Trancetti alla mousse di yogurt e gelée di fragola

Domani sarà il 5 agosto, un giorno che amo follemente:
sarebbe il compleanno della mia mamma, 52 anni. 
Non me la immagino cinquantenne, anche se penso sarebbe in splendida forma,
 e bellissima come sempre.
Nella mia mente, però, lei ha il viso di una ragazza di ventisette anni, senza rughe, con la pelle bianca di ceramica e gli occhioni grandi, un sorriso dolcissimo.

Mi sono chiesta spesso come sarei io, invece, adesso, se lei fosse stata con me.
Sarei stata ugualmente l'adolescente arrabbiata con il mondo che.....?
Sarei ugualmente la madre premurosa ma anche apprensiva che sono?
Sarei io, così, come sono?

Non lo so, la vita mi ha sferrato duri colpi, quando ero ancora una bambina, poi all'improvviso mi ha regalato tesori immensi, che mi fanno traboccare di felicità e per i quali ringrazio ogni giorno.
Posso solo dire, a chi sta affrontando il lutto più duro della sua vita, che mai la ferità si aciugherà, ma che forse la vita potrà farci assaporare di nuovo la sua pienezza, la sua bellezza, 
lo stupore e la meraviglia... sicuramente quando non lo speriamo nè vogliamo più,
perchè la vita è più forte della nostra immaginazione, è innegabile.

Mia mamma mi manca come l'aria...ogni giorno...in ogni istante...sarei falsa se dicessi il contrario. Ma sarei falsa ugualmente se, pensando alla strada percorsa, ammettessi che non rivivrei tutto, ogni spina e ogni coltello che mi sono stati infilati nel cuore come una tortura infinita e crudele.
Certo, se potessi tornerei indietro a salvarla, per poter condividere quel che ho oggi con lei.

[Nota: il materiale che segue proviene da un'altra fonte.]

-- earlier BoundedResponse (stmt-AtomisticToContinuum-9126, replaced 2026-08-15T16:38:01Z -> stmt-AtomisticToContinuum-11071): retired by None — ∀ ω₂ lam β γ : ℝ, 0 < ω₂ → 0 < lam → 0 < β → 0 < γ → Literature.Barriers.AtomisticToContinuum.HasBoundedResponse (Literature.MathematicalPhysics.KineticTheory.HeatConduction.pinnedChain ω₂ lam β γ)
/-- item stmt-AtomisticToContinuum-11071 · support · rank 9 · open · by planner
sources: BonettoLebowitzReyBellet2000, Literature.Barriers.AtomisticToContinuum.hasBoundedResponse_iff
[support] SHARED-WAYPOINT CONTENT, WRITTEN OUT (=
`Literature.Barriers.AtomisticToContinuum.HasBoundedResponse (pinnedChain ω₂ lam β γ)` for all
parameters > 0 — definiens verbatim; `hasBoundedResponse_iff` is `Iff.rfl`, so the old and the new
decl are definitionally equal: planner SketchIff.lean `example : New = Old := rfl`, rc 0): along
EVERY steady-state family μ (IsSteadyState class, no uniqueness assumed) and every T > 0, if the
finite-N response limits D_N = lim_{δ→0, δ≠0} totalCurrent(μ_{N,T+δ/2,T−δ/2})/δ exist for all N,
then (|D_N|)_N is bounded — BLR2000 §6.3's missing 'dependence of D on L' in its weakest
quantitative form. In THIS route it is an OUTPUT (TransferToBoundedResponse 9655, candidate proof
attached) consumed by `closes`; open-problem as a standalone target. Cone repair 2026-08-15
(route-repair gen 2): the Barriers PREDICATE carries [cite] doc tags and no `_holds` (it is
vocabulary, explicit binder P), so the staffability audit (#h21_route_deps, D-0027 §2.1 amended)
lists it as an unproved cite-only dependency (confirmed on sibling route OddSectorIrreversibility
rev 2→3, now staffable); unfolding removes the name from the decl cone without changing the stateme -/
@[route_item "route-AtomisticToContinuum-BondHeatUncertainty", crux]
def BoundedResponse : Prop :=
  ∀ ω₂ lam β γ : ℝ, 0 < ω₂ → 0 < lam → 0 < β → 0 < γ → ∀ μ : (N : ℕ) → ℝ → ℝ → MeasureTheory.Measure (Literature.MathematicalPhysics.KineticTheory.HeatConduction.PhaseSpace N), (∀ (N : ℕ) (T_L T_R : ℝ), 0 < T_L → 0 < T_R → (Literature.MathematicalPhysics.KineticTheory.HeatConduction.pinnedChain ω₂ lam β γ).IsSteadyState N T_L T_R (μ N T_L T_R)) → ∀ T : ℝ, 0 < T → ∀ D : ℕ → ℝ, (∀ N : ℕ, Filter.Tendsto (fun δ : ℝ => (Literature.MathematicalPhysics.KineticTheory.HeatConduction.pinnedChain ω₂ lam β γ).totalCurrent (μ N (T + δ / 2) (T - δ / 2)) / δ) (nhdsWithin 0 {(0 : ℝ)}ᶜ) (nhds (D N))) → BddAbove (Set.range fun N => |D N|)

/-- item stmt-AtomisticToContinuum-9123 · support · rank 9 · open · by planner
sources: ButtaEtAl2007, MendlSpohn2015, Spohn2014, doi:10.1023/a:1014577928229
[support] (S_lc) the light-cone special case of (S) (card U2 fallback / U4): same objects, window 1
≤ t ≤ a·N only — inside the cone t ≤ N/(2v) a bulk bond of the open chain does not feel the baths
(thermal Lieb–Robinson / finite-speed bounds for quartic chains, ButtaEtAl2007), so this is the √t
law of the INFINITE equilibrium chain transported to the open one. Literally implied by
SubdiffusiveBondHeat (take N ≥ a/c); filed separately because with (K) and (★) it alone gives G_N →
0 (TransferToNonBallistic). The cheapest N-uniform statement of the line. [difficulty: XL] -/
@[route_item "route-AtomisticToContinuum-BondHeatUncertainty"]
def LightConeBondHeat : Prop :=
  ∀ ω₂ lam β γ : ℝ, 0 < ω₂ → 0 < lam → 0 < β → 0 < γ → ∀ T : ℝ, 0 < T → (let P := Literature.MathematicalPhysics.KineticTheory.HeatConduction.pinnedChain ω₂ lam β γ; let C : ℕ → ℕ → ℝ → ℝ := fun N b s => if h : b < N then ∫ z, P.bondCurrent N ⟨b, h⟩ z * (∫ y, P.bondCurrent N ⟨b, h⟩ y ∂(P.transitionKernel N T T s.toNNReal z)) ∂(P.gibbsMeasure N T) else 0; let V : ℕ → ℕ → ℝ → ℝ := fun N b t => 2 * ∫ s in (0 : ℝ)..t, (t - s) * C N b s; ∃ A a : ℝ, 0 < a ∧ ∃ N₀ : ℕ, ∀ N : ℕ, N₀ ≤ N → ∃ b : ℕ, b + 1 < N ∧ ∀ t : ℝ, 1 ≤ t → t ≤ a * (N : ℝ) → V N b t ≤ A * Real.sqrt t)

/-- item stmt-AtomisticToContinuum-9127 · support · rank 9 · open · by planner
sources: BonettoLebowitzReyBellet2000, Mazur1969
[support] SHARED (identical signature to SuperadditiveJunction's crux
stmt-AtomisticToContinuum-2192): under weak-NESS uniqueness, for every steady-state family, T > 0
and response coefficients D: ∀ ε > 0 there are arbitrarily long chains with D_N ≤ ε(N−1) (the
conductance is not bounded away from 0). In THIS route it is the OUTPUT of the light-cone rung
(TransferToNonBallistic), not used by the Assembly. [difficulty: XL] -/
@[route_item "route-AtomisticToContinuum-BondHeatUncertainty"]
def NonBallistic : Prop :=
  ∀ ω₂ lam β γ : ℝ, 0 < ω₂ → 0 < lam → 0 < β → 0 < γ → (∀ (N : ℕ) (T_L T_R : ℝ), 0 < T_L → 0 < T_R → ∀ μ ν : MeasureTheory.Measure (Literature.MathematicalPhysics.KineticTheory.HeatConduction.PhaseSpace N), (Literature.MathematicalPhysics.KineticTheory.HeatConduction.pinnedChain ω₂ lam β γ).IsSteadyState N T_L T_R μ → (Literature.MathematicalPhysics.KineticTheory.HeatConduction.pinnedChain ω₂ lam β γ).IsSteadyState N T_L T_R ν → μ = ν) → ∀ μ : (N : ℕ) → ℝ → ℝ → MeasureTheory.Measure (Literature.MathematicalPhysics.KineticTheory.HeatConduction.PhaseSpace N), (∀ (N : ℕ) (T_L T_R : ℝ), 0 < T_L → 0 < T_R → (Literature.MathematicalPhysics.KineticTheory.HeatConduction.pinnedChain ω₂ lam β γ).IsSteadyState N T_L T_R (μ N T_L T_R)) → ∀ T : ℝ, 0 < T → ∀ D : ℕ → ℝ, (∀ N : ℕ, Filter.Tendsto (fun δ : ℝ => (Literature.MathematicalPhysics.KineticTheory.HeatConduction.pinnedChain ω₂ lam β γ).totalCurrent (μ N (T + δ / 2) (T - δ / 2)) / δ) (nhdsWithin 0 {(0 : ℝ)}ᶜ) (nhds (D N))) → ∀ ε : ℝ, 0 < ε → ∀ N₀ : ℕ, ∃ N : ℕ, N₀ ≤ N ∧ D N ≤ ε * ((N : ℝ) - 1)

/-- item stmt-AtomisticToContinuum-9128 · support · rank 9 · open · by planner
sources: BonettoLebowitzReyBellet2000, Hammersley1988, CanestrariLiveraniOlla2026
[support] IMPORT SLOT (what this line does NOT supply: a lower bound and existence of the limit).
Under weak-NESS uniqueness, for every steady-state family, T > 0 and response coefficients D: D_N
converges in EReal to some ℓ ∈ (0, +∞]. NECESSARY for the conjunct (D_N → κ(T) > 0), so not too
strong; together with BoundedResponse it gives D_N → κ ∈ (0,∞). Suppliers: FeketeResistance minus
its crux (B) (QuasiSubadditiveResistance + PositiveConductance + Fekete on {N ≥ 2} give R_N/N → ℓ' ∈
[0,∞), i.e. D_N → 1/ℓ' ∈ (0,+∞]); SuperadditiveJunction ((A)+(B)+(C) ⇒ real positive limit);
EscapeDeficit's bracket + EscapeNonOscillation. Dedup by signature will not catch those — the tenure
planner re-points the Assembly when one lands. Provers of THIS route should not start here.
[difficulty: L] -/
@[route_item "route-AtomisticToContinuum-BondHeatUncertainty", crux]
def PositiveOrInfiniteLimit : Prop :=
  ∀ ω₂ lam β γ : ℝ, 0 < ω₂ → 0 < lam → 0 < β → 0 < γ → (∀ (N : ℕ) (T_L T_R : ℝ), 0 < T_L → 0 < T_R → ∀ μ ν : MeasureTheory.Measure (Literature.MathematicalPhysics.KineticTheory.HeatConduction.PhaseSpace N), (Literature.MathematicalPhysics.KineticTheory.HeatConduction.pinnedChain ω₂ lam β γ).IsSteadyState N T_L T_R μ → (Literature.MathematicalPhysics.KineticTheory.HeatConduction.pinnedChain ω₂ lam β γ).IsSteadyState N T_L T_R ν → μ = ν) → ∀ μ : (N : ℕ) → ℝ → ℝ → MeasureTheory.Measure (Literature.MathematicalPhysics.KineticTheory.HeatConduction.PhaseSpace N), (∀ (N : ℕ) (T_L T_R : ℝ), 0 < T_L → 0 < T_R → (Literature.MathematicalPhysics.KineticTheory.HeatConduction.pinnedChain ω₂ lam β γ).IsSteadyState N T_L T_R (μ N T_L T_R)) → ∀ T : ℝ, 0 < T → ∀ D : ℕ → ℝ, (∀ N : ℕ, Filter.Tendsto (fun δ : ℝ => (Literature.MathematicalPhysics.KineticTheory.HeatConduction.pinnedChain ω₂ lam β γ).totalCurrent (μ N (T + δ / 2) (T - δ / 2)) / δ) (nhdsWithin 0 {(0 : ℝ)}ᶜ) (nhds (D N))) → ∃ ℓ : EReal, 0 < ℓ ∧ Filter.Tendsto (fun N : ℕ => ((D N : ℝ) : EReal)) Filter.atTop (nhds ℓ)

Vorrei semplicemente poterle fare una telefonata, uscire con lei per fare la spesa, portarle un mazzo di fiori per il compleanno, "parcheggiarle" i nipotini mentre esco con mio marito....
Vorrei scriverle messaggi con il cellulare e faccine con linguacce e occhi a cuore, vorrei regalarle un vestito, un profumo, un rossetto...vorrei taggarla in un nostro selfie su facebook.

Vorrei...vivere con lei. Invece posso solo vivere...anche per lei
.
Se fosse qui, oggi, le avrei fatto questa torta perchè il rosso, non so dire il perchè, mi ricorda lei.
Ma lei non è qui, è in qualche parte dell'universo a proteggermi.
Ed è proprio quando non mi concentro, quando mi lascio andare alle emozioni e alla bellezza della vita che mi accorgo di dove si trova.
Nella bellezza, nell'amore, in un sorriso e in uno sguardo che conosco bene.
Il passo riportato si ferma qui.